Jesaja Herrmann

Personal information
- Full name: Charles-Jesaja Herrmann
- Date of birth: 8 February 2000 (age 26)
- Place of birth: Kiel, Germany
- Height: 1.90 m (6 ft 3 in)
- Position: Forward

Team information
- Current team: SV Babelsberg
- Number: 24

Youth career
- 0000–2014: Hannover 96
- 2014–2019: VfL Wolfsburg

Senior career*
- Years: Team / Apps / (Gls)
- 2019–2021: VfL Wolfsburg II / 20 / (3)
- 2021–2023: Kortrijk / 13 / (0)
- 2022–2023: → NAC Breda (loan) / 25 / (2)
- 2023–2024: Waldhof Mannheim / 21 / (3)
- 2024–2025: SKU Amstetten / 26 / (6)
- 2025: Racing Union / 10 / (3)
- 2026: 1. FC Bocholt / 13 / (1)
- 2026–: SV Babelsberg / 7 / (0)

International career
- 2015: Germany U15 / 1 / (0)
- 2015–2016: Germany U16 / 5 / (2)
- 2016–2017: Germany U17 / 9 / (2)
- 2017–2018: Germany U18 / 5 / (4)
- 2018–2019: Germany U19 / 7 / (3)

= Jesaja Herrmann =

German footballer

Charles-Jesaja Herrmann (born 8 February 2000) is a German professional footballer who plays as a forward for SV Babelsberg.

==Career==
In 2021, Herrmann moved to Belgian side Kortrijk from VfL Wolfsburg in the German Bundesliga, where he said "young players get a lot of opportunities here to develop themselves. I also had proposals from the 2. Bundesliga, but I absolutely wanted to go to Belgium. I immediately noticed how more difficult the preparation is here than in Germany." On 24 July 2021, he debuted for Kortrijk in a 2–0 win over Seraing.
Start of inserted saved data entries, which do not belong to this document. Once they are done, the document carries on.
/-- **`5 ∈ B(433a1)`: `ρ̄_{E,5^m}` onto for every `m`** (semistable `gcd(c₄, Δ) = 1`;
`X² − a_3 X + 3`, `a_3 = -2`, root-free mod `5`: `E[5]` irreducible (Mazur 6.3), onto (Serre
Prop. 21); the multiplicative prime `433 ∥ Δ` with `5 ∤ 1` lifts the image to `GL₂(ℤ/5^m)`).
[cite: Serre1972, §5.4 Prop. 21] [cite: SerreAbelianLadic1968, Ch. IV §3.4] -/
theorem hasSurjectiveModNGaloisRep_pow_5 (m : ℕ) :
    ((⟨1, 0, 0, 0, 1⟩ : WeierstrassCurve ℤ).map (Int.castRingHom ℚ)).HasSurjectiveModNGaloisRep
      (5 ^ m : ℕ) := by
  have hn : ∀ t : ZMod 5, t ^ 2 - (((3 : ℕ) : ℤ) + 1 - (6 : ℕ) : ℤ) * t + ((3 : ℕ) : ZMod 5) ≠ 0 := by
    decide +kernel
  haveI := Fact.mk (by norm_num : Nat.Prime 5)
  haveI := Fact.mk (by norm_num : Nat.Prime 3)
  haveI := isElliptic_c433a1
  haveI := isGloballyMinimal_c433a1
  exact hasSurjectiveModNGaloisRep_pow_of_intModel_certificate intModel
    (by rw [Int.isCoprime_iff_gcd_eq_one]; decide +kernel) 5 3 (by norm_num) (by decide +kernel)
    (n := 6) card_3 hn 433 (by norm_num) (by norm_num) (by decide +kernel) (by decide +kernel)
    (e := 1) (by decide +kernel) (by decide +kernel) (by decide +kernel) m

/-- **`433a1` is not CM** (multiplicative reduction at `433`; a CM curve has integral `j`).
[cite: SilvermanATAEC1994, Thm. II.6.4 (PDF p. 148)] [cite: CremonaAlgorithms1997, Table 1 (433a1)] -/
theorem not_hasCM :
    haveI := isElliptic_c433a1;
    ¬ ((⟨1, 0, 0, 0, 1⟩ : WeierstrassCurve ℤ).map (Int.castRingHom ℚ)).HasCM := by
  haveI := isElliptic_c433a1
  haveI := isGloballyMinimal_c433a1
  haveI := Fact.mk (by norm_num : Nat.Prime 433)
  intro hCM
  exact not_hasMultiplicativeReductionAtPrime_of_hasCM _ hCM 433
    (IntModel.hasMultiplicativeReductionAtPrime_of_intModel intModel 433 (by decide +kernel)
      (by decide +kernel))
On 14 July 2022, Herrmann was loaned to NAC Breda in the Netherlands.

On 9 August 2023, Herrmann moved to 3. Liga club Waldhof Mannheim.

On 30 July 2024, Herrmann joined SKU Amstetten in Austria.

==Personal life==
Hermann is the son of the Ghanaian former footballer Charles Akonnor.